Afghanistan: Spring Offensive Sprung


March 13, 2006: Apparently the anticipated Taliban "spring offensive" is already under way. The number of attacks across Afghanistan soared in late February and early March by more than 20 percent. As predicted, Coalition forces that have only recently assumed operational control in the southern and southeastern areas of the country have been particularly targeted. While the attackers have had some successes, killing a number of Coalition troops, the level of casualties has not significantly increased as a result of the higher operational tempo.

President Karzai and the Minister for Tribal Affairs have called upon Afghan's tribes to take a more active role in helping to secure the frontier. While this amounts to an admission that the central government is not able to take more effective action on the country's long frontiers, especially that with Pakistan, and also strengthens the power of tribal chiefs and local warlords, if the tribes respond, the move will probably lead to greater security. While all of the tribes are very observant in matters of religion, few of them are as radical in their faith as the Taliban, and all of them harbor traditional Afghan suspicion of foreigners, even Moslem foreigners such as al Qaeda.

March 12, 2006: A roadside bomb killed four U.S. troops. The Taliban are trying to use the bombs to shut down newly built or repaired roads. These routes are leading to increased economic activity, which the Taliban see as hurting their chances for returning to power. American troops have increasingly been patrolling these roads, looking for roadside bombs or Taliban ambush forces. Some 70 foreign troops, most of them American, have been killed in Afghanistan in the past year. On average, there have been some 18,000 U.S. troops in Afghanistan over the past year. As the casualty rate in Iraq declines, the rate in Afghanistan is going up. There have been many indicators that al Qaeda is switching its efforts (people and money) from Iraq to Afghanistan. The rate of U.S. casualties is still lower in Afghanistan, but this could change this year, if losses continue to fall in Iraq, and rise in Afghanistan. Still, there are only about one tenth as many U.S. troops in Afghanistan, where there is a much larger NATO presence.

In the capital, two suicide bombs attempted to kill a senior government official, but failed.

March 12, 2006: Small groups of Taliban continue to attack police in rural parts of the country.

March 11, 2006: The Taliban are stronger in Pakistan, where the Islamic conservative movement was founded in the early 1990s, and is trying to expand back into Afghanistan. Pakistan's tribal territories are also easier places for surviving al Qaeda terrorists to find refuge. The Pakistani armed forces are not as well equipped as the Americans are to patrol the mountains looking for terrorist camps, and attacking those they find. The Pakistani's don't like seeing the Pushtun tribes stirred up like this, as it only creates more problems.

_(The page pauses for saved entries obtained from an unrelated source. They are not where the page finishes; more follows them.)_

import Mathlib.Analysis.InnerProductSpace.PiL2
import Literature.Geometry.DiscreteGeometry.KissingPatterns
import Literature.MathematicalPhysics.StatisticalMechanics.LennardJonesClusters
import HarnessLib

/-!
# Line `separation-padding-transfer` for crux `ReggeStarCoercivity.StarCoercivity`
# (stmt-AtomisticToContinuum-13600): stub `stub_nearGoodCount` — at most `55` star-good sites
# lie within `6/5` of any point

A site `i` of a configuration `y : Fin N → ℝ³` is STAR-GOOD if for some `a ∈ [9/10, 11/10]` its
recentred, `a⁻¹`-rescaled shell of absolute radius `6/5`,
`T = {a⁻¹ • (y j - y i) : j ≠ i, dist (y i) (y j) ≤ 6/5}`, is `1/20`-matched after a linear isometry
(`ShellCloseTo (1/20) T P`) to `P = fccKissingPattern` or `P = hcpKissingPattern`, both of which
consist of unit vectors.

* `one_sub_le_norm_of_shellCloseTo`: every point of a shell `η`-close to a pattern of unit vectors
  has norm `≥ 1 - η` (its match is the image of a unit vector under a linear isometry).
* `dist_ge_of_starGood` (KEY LEMMA): if `i` is star-good and `j ≠ i` lies in its absolute `6/5`-shell,
  then `dist (y i) (y j) ≥ a · (19/20) ≥ 171/200`.  In particular two distinct star-good sites never
  share a position.
* `card_le_of_near_of_separated` (PACKING): indices whose positions lie within `6/5` of a point `p`
  and are pairwise `≥ 171/200` apart number at most `55`, by the volume bound
  `card_le_of_separated_of_dist_le`: `(2 · (6/5) / (171/200) + 1)³ = (651/171)³ < 56`.
* `stub_nearGoodCount`: the registered stub — at most `55` star-good sites of `y` lie within `6/5`
  of any point `p` (no injectivity hypothesis is needed). [folklore]
-/

noncomputable section

open scoped Classical

namespace Summit.AtomisticToContinuum.Crystallization.Theorems.SeparationPaddingTransfer

open Literature.Geometry.DiscreteGeometry Literature.MathematicalPhysics.StatisticalMechanics

/-- A point of a shell that is `η`-close, after a linear isometry, to a pattern of unit vectors has
norm at least `1 - η`: its match is `A v` with `‖A v‖ = ‖v‖ = 1`, at distance `≤ η`. [folklore] -/
theorem one_sub_le_norm_of_shellCloseTo {η : ℝ} {T P : Finset (EuclideanSpace ℝ (Fin 3))}
    (hP : ∀ v ∈ P, ‖v‖ = 1) (h : ShellCloseTo η T P) {t : EuclideanSpace ℝ (Fin 3)} (ht : t ∈ T) :
    1 - η ≤ ‖t‖ := by
  obtain ⟨A, e, he⟩ := h
  obtain ⟨v, hv, hvA⟩ := Finset.mem_image.1 (e ⟨t, ht⟩).2
  have hnorm : ‖((e ⟨t, ht⟩ : ↥(P.image A)) : EuclideanSpace ℝ (Fin 3))‖ = 1 := by
    rw [← hvA, LinearIsometry.norm_map, hP v hv]
  have hdist : dist t ((e ⟨t, ht⟩ : ↥(P.image A)) : EuclideanSpace ℝ (Fin 3)) ≤ η := he ⟨t, ht⟩
  rw [dist_comm, dist_eq_norm] at hdist
  have htri := norm_sub_norm_le ((e ⟨t, ht⟩ : ↥(P.image A)) : EuclideanSpace ℝ (Fin 3)) t
  linarith

/-- **Key lemma.** If site `i` is star-good (scale `a ∈ [9/10, 11/10]`, tolerance `1/20`), then every
site `j ≠ i` of its absolute `6/5`-shell is at distance `≥ 171/200 = (9/10)·(19/20)` from it:
`a⁻¹ • (y j - y i)` is a point of the matched shell, hence has norm `≥ 19/20`. [folklore] -/
theorem dist_ge_of_starGood {N : ℕ} (y : Fin N → EuclideanSpace ℝ (Fin 3)) {i j : Fin N}
    (hgood : ∃ a : ℝ, 9 / 10 ≤ a ∧ a ≤ 11 / 10 ∧
      (ShellCloseTo (1 / 20) ((Finset.univ.filter fun j : Fin N => j ≠ i ∧ dist (y i) (y j) ≤ 6 / 5).image
          fun j => a⁻¹ • (y j - y i)) fccKissingPattern ∨
        ShellCloseTo (1 / 20) ((Finset.univ.filter fun j : Fin N => j ≠ i ∧ dist (y i) (y j) ≤ 6 / 5).image
          fun j => a⁻¹ • (y j - y i)) hcpKissingPattern))
    (hji : j ≠ i) (hd : dist (y i) (y j) ≤ 6 / 5) : 171 / 200 ≤ dist (y i) (y j) := by
  obtain ⟨a, ha₁, -, hclose⟩ := hgood
  have ha : 0 < a := by linarith
  have hmem : a⁻¹ • (y j - y i) ∈
      (Finset.univ.filter fun j : Fin N => j ≠ i ∧ dist (y i) (y j) ≤ 6 / 5).image
        fun j => a⁻¹ • (y j - y i) :=
    Finset.mem_image_of_mem (fun j => a⁻¹ • (y j - y i))
      (Finset.mem_filter.2 ⟨Finset.mem_univ _, hji, hd⟩)
  have hnorm : 1 - 1 / 20 ≤ ‖a⁻¹ • (y j - y i)‖ := by
    rcases hclose with h | h
    · exact one_sub_le_norm_of_shellCloseTo (fun v hv => norm_eq_one_of_mem_fccKissingPattern hv) h hmem
    · exact one_sub_le_norm_of_shellCloseTo (fun v hv => norm_eq_one_of_mem_hcpKissingPattern hv) h hmem
  rw [norm_smul, norm_inv, Real.norm_of_nonneg ha.le, ← dist_eq_norm, dist_comm,
    le_inv_mul_iff₀ ha] at hnorm
  linarith

/-- **Packing.** If the positions `y i`, `i ∈ S`, lie within `6/5` of a point `p` and are pairwise at
distance `≥ 171/200` (for distinct INDICES), then `S` has at most `55` elements: `y` is injective on
`S`, and the volume bound `card_le_of_separated_of_dist_le` in `ℝ³` gives
`#S ≤ (2·(6/5)/(171/200) + 1)³ = (651/171)³ < 56`. [folklore] -/
theorem card_le_of_near_of_separated {N : ℕ} (y : Fin N → EuclideanSpace ℝ (Fin 3))
    (p : EuclideanSpace ℝ (Fin 3)) (S : Finset (Fin N))
    (hS : ∀ i ∈ S, dist (y i) p ≤ 6 / 5)
    (hsep : ∀ i ∈ S, ∀ j ∈ S, i ≠ j → 171 / 200 ≤ dist (y i) (y j)) : S.card ≤ 55 := by
  have hinj : Set.InjOn y ↑S := by
    intro i hi j hj hij
    by_contra hne
    have h := hsep i hi j hj hne
    rw [hij, dist_self] at h
    norm_num at h
  have hcard : (S.image y).card = S.card := Finset.card_image_of_injOn hinj
  have h1 : ∀ c ∈ S.image y, dist c p ≤ 6 / 5 := by
    intro c hc
    obtain ⟨i, hi, rfl⟩ := Finset.mem_image.1 hc
    exact hS i hi
  have h2 : ∀ c ∈ S.image y, ∀ d ∈ S.image y, c ≠ d → 171 / 200 ≤ dist c d := by
    intro c hc d hd hcd
    obtain ⟨i, hi, rfl⟩ := Finset.mem_image.1 hc
    obtain ⟨j, hj, rfl⟩ := Finset.mem_image.1 hd
    exact hsep i hi j hj fun h => hcd (by rw [h])
  have hbound := card_le_of_separated_of_dist_le (S.image y) p (by norm_num : (0 : ℝ) < 171 / 200)
    (by norm_num : (0 : ℝ) ≤ 6 / 5) h1 h2
  rw [finrank_euclideanSpace_fin, hcard] at hbound
  have hlt : (S.card : ℝ) < 56 := hbound.trans_lt (by norm_num)
  have hlt' : S.card < 56 := by exact_mod_cast hlt
  omega

/-- **Stub `stub_nearGoodCount`** (line `separation-padding-transfer`, crux stmt-AtomisticToContinuum-13600).
At most `55` STAR-GOOD sites of any configuration `y : Fin N → ℝ³` lie within `6/5` of a given point `p`:
two distinct good sites within `6/5` of `p` are `≥ 171/200` apart (`dist_ge_of_starGood` if their distance
is `≤ 6/5`, trivially otherwise), and the packing bound `card_le_of_near_of_separated` applies.  No
injectivity hypothesis is needed. [folklore] -/
theorem stub_nearGoodCount : ∀ (N : ℕ) (y : Fin N → EuclideanSpace ℝ (Fin 3)) (p : EuclideanSpace ℝ (Fin 3)), ((Finset.univ.filter fun i : Fin N => dist (y i) p ≤ 6 / 5 ∧ ∃ a : ℝ, 9 / 10 ≤ a ∧ a ≤ 11 / 10 ∧ (Literature.Geometry.DiscreteGeometry.ShellCloseTo (1 / 20) ((Finset.univ.filter fun j : Fin N => j ≠ i ∧ dist (y i) (y j) ≤ 6 / 5).image fun j => a⁻¹ • (y j - y i)) Literature.Geometry.DiscreteGeometry.fccKissingPattern ∨ Literature.Geometry.DiscreteGeometry.ShellCloseTo (1 / 20) ((Finset.univ.filter fun j : Fin N => j ≠ i ∧ dist (y i) (y j) ≤ 6 / 5).image fun j => a⁻¹ • (y j - y i)) Literature.Geometry.DiscreteGeometry.hcpKissingPattern))).card ≤ 55 := by
  intro N y p
  refine card_le_of_near_of_separated y p _ (fun i hi => (Finset.mem_filter.1 hi).2.1) ?_
  intro i hi j _ hij
  by_cases hd : dist (y i) (y j) ≤ 6 / 5
  · exact dist_ge_of_starGood y (Finset.mem_filter.1 hi).2.2 hij.symm hd
  · linarith [not_le.1 hd]

end Summit.AtomisticToContinuum.Crystallization.Theorems.SeparationPaddingTransfer

end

The Pushtun tribes have been a problem in the region for centuries. Even the British, when they ran this part of the world, were not able to stop raids, and other violence, from the Pushtun tribes. But the government of Afghanistan is largely Pushtun, and they believe they can do it. Most Afghan Taliban have made peace with the government, so the main threat is now still-hostile Taliban across the border.

March 9, 2006: While poppy (used for producing heroin) production was down 45 percent in 2005, compared to 2004, it looks to be on the rise again this year. The drug gangs are much more powerful than the Taliban or al Qaeda, and are increasingly willing to fight to defend their poppy fields. However, as was proved in Pakistan over a decade ago, a sustained military and police operation can shut down the drug gangs (when that was done in Pakistan, the drug business moved into Afghanistan).